Le falciatrici a dischi Kuhn “Gmd 9530 Rv”, con andanatore a doppia coclea, e le “Gmd 15030”, dal fronte di lavoro di 14 metri e mezzo, sono le attrezzature con le quali Kuhn guarda al contoterzismo e alle grandi aziende foraggere

Con un po’ di fantasia l’acronimo “Gmd” potrebbe significare “Good mowing device”, in italiano “dispositivi buoni per lo sfalcio”. In realtà, l’acronimo scelto da Kuhn per le falciatrici serie “Gmd” sta per “Girofaucheuse multi-disques”, “falciatrice multidisco”, termine riferito a due i modelli portati posteriormente, “Gmd 9530 Rv” e “Gmd 15030”, che meritano approfondimenti speciali. Presentano infatti molteplici aspetti comuni e ed entrambi guardano alle grandi aziende agricole specializzate nelle pratiche di fienagione e al contoterzismo professionale, ma differiscono fra loro oltre che nelle dimensioni anche a livello di dettagli costruttivi.
“Gmd 9530 Rv” è una falciatrice a dischi con andanatore a doppia coclea la cui larghezza operativa massima è di nove metri e mezzo.

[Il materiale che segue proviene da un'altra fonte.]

import Literature.MathematicalPhysics.QuantumFieldTheory.Balaban1983to89.B6Prop26KLevelSkeletonV2L0
import Literature.MathematicalPhysics.QuantumFieldTheory.Balaban1983to89.B6CubeInDecayV1L0
import Literature.MathematicalPhysics.QuantumFieldTheory.Balaban1983to89.B6CubeInDecayV1L3
import Literature.MathematicalPhysics.QuantumFieldTheory.Balaban1983to89.B6Ineq2134KFamKLevelTorusInL0
import Literature.MathematicalPhysics.QuantumFieldTheory.Balaban1983to89.B6Dg288ChartV1L0
import Literature.MathematicalPhysics.QuantumFieldTheory.Balaban1983to89.B6Cover236QbigOverlapV1L0
import Literature.MathematicalPhysics.QuantumFieldTheory.Balaban1983to89.B6CubeMoutV1L0
import Literature.MathematicalPhysics.QuantumFieldTheory.Balaban1983to89.B6CubeMoutV1L3
import Literature.MathematicalPhysics.QuantumFieldTheory.Balaban1983to89.B6CubeCoeffSizesV1L0
import Literature.MathematicalPhysics.QuantumFieldTheory.Balaban1983to89.B6CubeCoeffSizesV1L3
import Literature.MathematicalPhysics.QuantumFieldTheory.Balaban1983to89.B6Cover236MultiLevelBlocksL0
import Literature.MathematicalPhysics.QuantumFieldTheory.Balaban1983to89.B6CubeWindowV1L0
import Literature.MathematicalPhysics.QuantumFieldTheory.Balaban1983to89.B6CubeWindowV1L3
import Literature.MathematicalPhysics.QuantumFieldTheory.Balaban1983to89.B6Eq292MemberTorusV1L0
import Literature.MathematicalPhysics.QuantumFieldTheory.Balaban1983to89.B6Eq292MemberTorusV1L3
import Literature.MathematicalPhysics.QuantumFieldTheory.Balaban1983to89.B6Geom246MultiLevelBoxL0
import Literature.MathematicalPhysics.QuantumFieldTheory.Balaban1983to89.B6Geom246MultiLevelTorusL0
import Literature.MathematicalPhysics.QuantumFieldTheory.Balaban1983to89.B6GlobalChartV1L0
import Literature.MathematicalPhysics.QuantumFieldTheory.Balaban1983to89.B6MultiLevelTorusOperatorL0
import Literature.MathematicalPhysics.QuantumFieldTheory.Balaban1983to89.B6Partition118KLevelTorusBindersL0
import Literature.MathematicalPhysics.QuantumFieldTheory.Balaban1983to89.B6Partition118KLevelTorusCentralL0
import Literature.MathematicalPhysics.QuantumFieldTheory.Balaban1983to89.B6Partition118KLevelTorusL0
import Literature.MathematicalPhysics.QuantumFieldTheory.Balaban1983to89.B6Prop26KLevelSkeletonV1L0
import Literature.MathematicalPhysics.QuantumFieldTheory.Balaban1983to89.B8Ineq192MultiLevelTorusL0
import Literature.MathematicalPhysics.QuantumFieldTheory.Balaban1983to89.B6Prop26KLevelAssemblyV1
import Literature.MathematicalPhysics.QuantumFieldTheory.Balaban1983to89.B6Prop26KLevelAssemblyV1L0
/-!
# `Balaban1983to89.B6Prop26KLevelAssemblyV1L3` — RE-CENTRED-WINDOW TWIN (sub-row G-F3′-L0∕L3 of programme G-F3′-L0; UV3-NODE §26.3 (P2-L3); every odd `L ≥ 3`;
ruling of record `lit-balaban-r03/G-F3L0-PLAN.md` v1.5 §13 (B′), joints J9′–J11′, J14) of `B6Prop26KLevelAssemblyV1L0`: the SAME declarations, names and
statements over p21's re-centred root `B6CubeWindowV1L3` (window corner `x0C = S_j·(qc − ℓ) = ctr − (2L−1)S_j/2` — the cube's central block is
the middle block of its `2L`-block member torus, print p.238 «□ in the middle of □̃³ = T_□»; reach sub-window corner `x1C = x0C + (L−2)S_j`;
`PlacedC`; `eC`, `ρ`, `R ≥ 2L²`, `C = 9`, `M_c = 8S/3` UNCHANGED; the binder `(4 ≤ ℓ)` DROPPED).  J14: ONLY the window-dependent declarations are
re-declared here; every window-free declaration of the L0 twin and every `D`-free object of the lineage is consumed BY NAME.  No existing module is
touched; no fact is minted; standard axioms.  Unit `lit-balaban-p33` (gen 90), 2026-08-27.  THE TWIN'S DOCUMENTATION FOLLOWS VERBATIM (its
«x₀ = ctr − L·S_j/2» / «L ≥ 5» sentences describe the twin; here the anchor is `(2L−1)S_j/2` and L ≥ 3; the twin's `…_L5` conveniences
(L = 5, P′ ≥ 12, `placed_all_cubes`) become `…_L3` ones (L = 3, P′ ≥ 6) through p21's `B6CubeWindowV1L3.placedC_all_cubes (ℓ = 2) (6 ≤ P′)`).

statement-level skeleton of published theorems with citation tags; proofs where landed; nothing here is a claim about the Yang–Mills mass gap

# `Balaban1983to89.B6Prop26KLevelAssemblyV1L0` — LEVEL-0 TWIN (programme G-F3′-L0, director-ym LINE №27 / UV3-NODE §24.5; plan `lit-balaban-r03/G-F3L0-PLAN.md`) of `B6Prop26KLevelAssemblyV1`:
the same declarations, SAME NAMES AND STATEMENTS, for nested families WITH print's region `Λ₀ = T ∖ Ω₁` ADMITTED (structures
`B6MultiLevelBoxOperatorL0.Domains` / `B6MultiLevelTorusOperatorL0.TDomains`: levels `0, …, k`, the level-`0` block a single site, `Q′₀ = id`,
finite weight `a₀` — print p.225 (2.14) «Σ_{j=0}^k … (Q′₀λ)(x) = λ(x), x ∈ Λ₀», p.229 «taking a sequence (2.1) … smallest possible domains B^j(Λ_j),
and considering the operator Δ_a defined by (2.19), (2.20) for this sequence»).  Every `D`-free object is the lineage's, consumed BY NAME; no existing
module is touched; no fact is minted.  Unit `lit-balaban-r03` (B6 fold owner, r03 gen 36); referee ref-4.  Filed by p33 gen 89 after r03 g36's
end-of-seat release (HOME/STATUS 2026-08-27T21:00:53Z, «released to first-taking»): the text IS r03's staged port, declarations unchanged.  THE TWIN'S DOCUMENTATION FOLLOWS
VERBATIM (its «levels 1 … k» / «Ω₁ = X» sentences describe the twin; here `j` runs from `0` and `Ω₁` may be a proper subset).

# `Balaban1983to89.B6Prop26KLevelAssemblyV1` — T. Bałaban, *Propagators and renormalization transformations for lattice gauge theories. II*,
# Commun. Math. Phys. **96** (1984) 223–250 [Balaban1984PropagatorsII], Prop. 2.6 (2.136)₁ p. 247 for the GENUINE `k`-level `G = Δ_a⁻¹` on the V1
# torus — THE ASSEMBLY (ROUTE V, (W5) of B6-CLOSURE §5 item 14): the two-family skeleton `…B6Prop26KLevelSkeletonV2L0.prop26_2136_kLevel_skeleton₂'`
# fed with p38's family theorem `…B6Ineq2134KFamKLevelTorusInL0.inputs2134_kFam_torus_in` and EVERY member input of the cubes that is in the tree

statement-level skeleton of published theorems with citation tags; proofs where landed; nothing here is a claim about the Yang–Mills mass gap

PDF held: `paper:balaban1984-cmp96-propagators-rt-ii` (journal page = PDF page + 222): p. 247 [PDF 25] ((2.133)–(2.136), Prop. 2.6), p. 239 [PDF 17]
((2.89)–(2.94)), p. 238 [PDF 16] ((2.88)); read from the tree transcriptions in the imported modules.

CITATION HEADER (lean-in-tree rule) — WHAT IS REPRODUCED.  Phase-2 file of the `lit-balaban` typed skeleton (HOME `run/shared/lean/pub/lit-balaban/`), unit
`lit-balaban-r03` (B6 fold owner; r03 gen 21, literature-prover-lit-balaban-r03-g21-0), referee ref-4.  SKELETON rows **B6.Prop2.6** × **B6.Eq2.134** ×
**B6.Eq2.133** × B6.Eq2.91 × B6.Eq2.88 × B6.Eq2.36 × B6.Lem2.1 (cells; decls of record untouched).  IMPORTS BY NAME, restating nothing:
`…B6Prop26KLevelSkeletonV2` (r03 g21: `prop26_2136_kLevel_skeleton₂'`, `kFam_smul`, `SbigT`, `hNov_SbigT_of_QbigT`), `…B6CubeWindowV1` (r03 g20–21: the
window members `Gl/Ml/Pl`, `hagree_cube`, `hinvl_cube`, `band_of_global`, `GlobalBand`), `…B6CubeInDecayV1` (r03 g21: `hGin_cube`, `hEGin_cube`, `hNin_cube`,
`hNout_cube`, `hPlin_cube`, `hPlout_cube`), `…B6Eq292MemberTorusV1` (p38 g27: `EC`, `cfC`, `c0C`, `NC`, `zC`, `hdec_cube`, `abs_zC_le`),
`…B6Ineq2134KFamKLevelTorusIn` (p38 g27: **`inputs2134_kFam_torus_in`**), `…B6Partition118KLevelTorusBinders`/`…Central` (p38 g26: `abs_hT_sub_le_distT`,
`gap_QT`, `zetaT_nonneg`, `zetaT_le_one`, `not_mem_QbigT_of_zetaT_ne_one`), `…B6Dg288ChartV1` (p22 g19: **`hasMajorant_Dg_V1_TB`**),
`…B6Prop26KLevelSkeletonV1` (`hB`, `zB`, `ST`, `pref`, `abs_hB_le_one`, `blkV1_mem_QT_of_hB_ne_zero`).

## WHAT THIS FILE CERTIFIES (kernel-checked, 0 sorry, standard axioms; THEOREMS ONLY — no `def`, no `def … : Prop`, no new named fact)

**`prop26_2136_kLevel_assembly`** — PROPOSITION 2.6, ENTRY (2.136)₁, FOR THE GENUINE k-LEVEL `G = GE (domT hN D hk)` ON THE V1 TORUS, with the member
inputs of (2.133)/(2.134) DISCHARGED for the genuine members `G_□ = Gl`, `M_□ = Ml`, `P_□ = Pl` of the cubes (r03's torus window of each cube, `L ≥ 5`):
there is a rate `σ > 0` (on `d, L` and the weight band `[b₀, b₁]`) such that for every Lemma-2.1 budget `(α, N₀)`, overlap number `Nbig` and line-1 /
line-3 constants `(s₁, s₂, C_D, c_D)` there are `A ≥ 0`, `M₁ > 0` with: for every V1 global torus (`hN`, p21's `D`, `hk`, `k ≥ 2`, `M_h = L^a ≥ 8`,
`R ≥ 2L²`, `P′_μ ≥ 5`, `L ≥ 5`, all cubes placed, `L·M_h ≥ M₁`, `N₀ + 1 ≤ R·L·M_h`, the (2.59)-shape threshold at rate `σ`), fine factor `c′ ≠ 0`,
weights in the global band, and GIVEN (displayed, owed by the neighbours' lanes): the overlap count of the `□̃` (`Nbig`, p21), the output localisation
`OutLoc (M_□h_□) □̃` (p38), the sizes and supports of the line-1 coefficients `c_e`, `c₀` of p38's `hdec_cube` (`|c_e| ≤ s₁c′²/(M·len²)`,
`|c₀| ≤ s₂c′²/(M·len²)`, supported over `□⁺`; p38's `B6CubeCoeffSizesV1`), and the line-3 majorant of `ζ_□(∂P∂* − P_□)h_□`
(`C_D·c′²·e^{−c_D M}/len²·e^{−2σ d_T}`, p38/p22's by-parts route) — THEN
`HasMajorant (geomT D) (blkV1 hN D) G (A·(L^{j(y)}/c′)²·e^{−δ₃ d_T(y,y′)})`, `δ₃ = delta3 α (2σ)` — print's (2.136)₁ with its prefactor `(L^jη)²`.
DISCHARGED INSIDE (by name): (h2133) and `hGin` — `hGin_cube`; `hEG`/`hNin`/`hNout`/`hPlin`/`hPlout` — `B6CubeInDecayV1`; `hdec` — `hdec_cube`; `hz` —
`abs_zC_le`; the (1.118) partition binders `hh1`, `hhS`, `hLip`, `hζ0`, `hζ1`, `hζS`, `hgap` — p38's torus partition files; `hDg` — p22's (2.88) chart
`hasMajorant_Dg_V1_TB`; (hagree)/(hinvl) — `hagree_cube`/`hinvl_cube` with the band from `GlobalBand`; (hKout) — `outLoc_kFam_big` from `hMout`;
(h2134)+smallness — p38's `inputs2134_kFam_torus_in` applied to the RESCALED family `c′²•G_□`, `c′⁻²•M_□`, `c′⁻²•P_□`, `c′⁻²•N_□`, `c′⁻²•∂P∂*`,
`c′⁻²c_e`, `c′⁻²c₀` (so that all of p38's constants are `c′`-free; `kFam_smul`: `K(rescaled)·(c′²G_□) = K·G_□`); the common rate `2σ` is the minimum of the
eight member/global rates, every input weakened to it by monotonicity.

## HONEST SCOPE / DIVERGENCES

(1) FOUR per-cube inputs stay DISPLAYED (listed above) + the overlap number of the `□̃`; they are the announced deliverables of p38 (`B6CubeCoeffSizesV1`
v1.1, `hMout`) / p21 (`card_filter_mem_QbigT_le`) / the line-3 lane (p38 `line3P_hasMajorant_gk_zone_cut` + p22 `B6ZoneByPartsV1` + member/global legs).
(2) `L ≥ 5` (the band lemma of `B6CubeInDecayV1`; `L = 3` needs the re-centred window), `M_h = L^a ≥ 8`, `R ≥ 2L²`, `P′_μ ≥ 5`, `k ≥ 2`, all cubes
placed (automatic at `L = 5`, `P′ ≥ 12`: `B6CubeWindowV1L0.placed_all_cubes`; general `L` via p38's `ccAt`).  (3) The constants `A`, `M₁` depend on
`d, L, b₀, b₁, α, N₀, Nbig, s₁, s₂, C_D, c_D` only — NOT on `k`, `M_h`, `m`, `K`, `c′` (uniformity = the point of Prop. 2.6); `σ` on `d, L, b₀, b₁`.
(4) Entries (2.136)₂₋₄ / (2.137)–(2.140) untouched; integer torus, lattice units; nothing on d = 4 or the continuum; NOT summit progress.
(5) v1.1 (§3): **`prop26_2136_kLevel_assembly_L5`** — the regime `L = 5` (`ℓ = 4`), `P′_μ ≥ 12`, in which the canonical index-`2` chart places
EVERY cube (`B6CubeWindowV1L0.placed_all_cubes`): the `PlacedC` hypothesis DISCHARGED, so the hypothesis set is visibly satisfiable on the geometry
side (for `L ≥ 7` the top cubes need p38's deeper chart `ccAt`, not done here).
(6) v1.2 (§4): **`prop26_2136_kLevel_assembly_nbig`** / **`prop26_2136_kLevel_assembly_L5_nbig`** — hypothesis (i) (the `□̃` overlap count) DISCHARGED with
`Nbig := 3·9^{d+1}` by the owner's `B6Cover236QbigOverlapV1L0.card_filter_mem_QbigT_le` (finding F5 (i) closed); three displayed per-cube inputs remain
(hMout, the line-1 sizes/supports, hD3).
(7) v1.3 (§5): `prop26_2136_kLevel_final` / `_final_L5` ((ii) hMout + (iii) line-1 sizes discharged by p38's `B6CubeMoutV1` /
`B6CubeCoeffSizesV1`) — REMOVED in v1.4 as duplicates of p38 g29's `B6Prop26KLevelAssemblyV1PerCube.prop26_2136_kLevel_assembly_line3` / `_L5_line3`
(same statements, landed independently; `dedup.landed`).
(8) v1.4 (§6): **`prop26_2136_kLevel_assembly_le`** / **`prop26_2136_kLevel_final_le`** — the rate as a PARAMETER (`∃ σ₀ > 0, ∀ σ ∈ (0, σ₀]`), so that a
line-3 theorem stated with its own rate `ρ₃` is consumed at `σ := min σ₀ (ρ₃/2)` without re-opening this file.
(9) v1.5 (§7): **`prop26_2136_kLevel_final_M`** — for `α > 0` the Lemma-2.1 exponent `N₀` is chosen inside (`budget_lt_one`); the budget collapses to ONE
threshold `M₂ ≤ L·M_h`.
-/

Può combinare in un solo passaggio la falciatura e la formazione di andane, a beneficio di una maggiore produttività. “Gmd 15030” è invece una macchina dedita al solo sfalcio che trova il suo principale punto di forza nella larghezza operativa di 14 metri e mezzo, dimensione di lavoro che rende l’attrezzo un’autentica ammiraglia del settore.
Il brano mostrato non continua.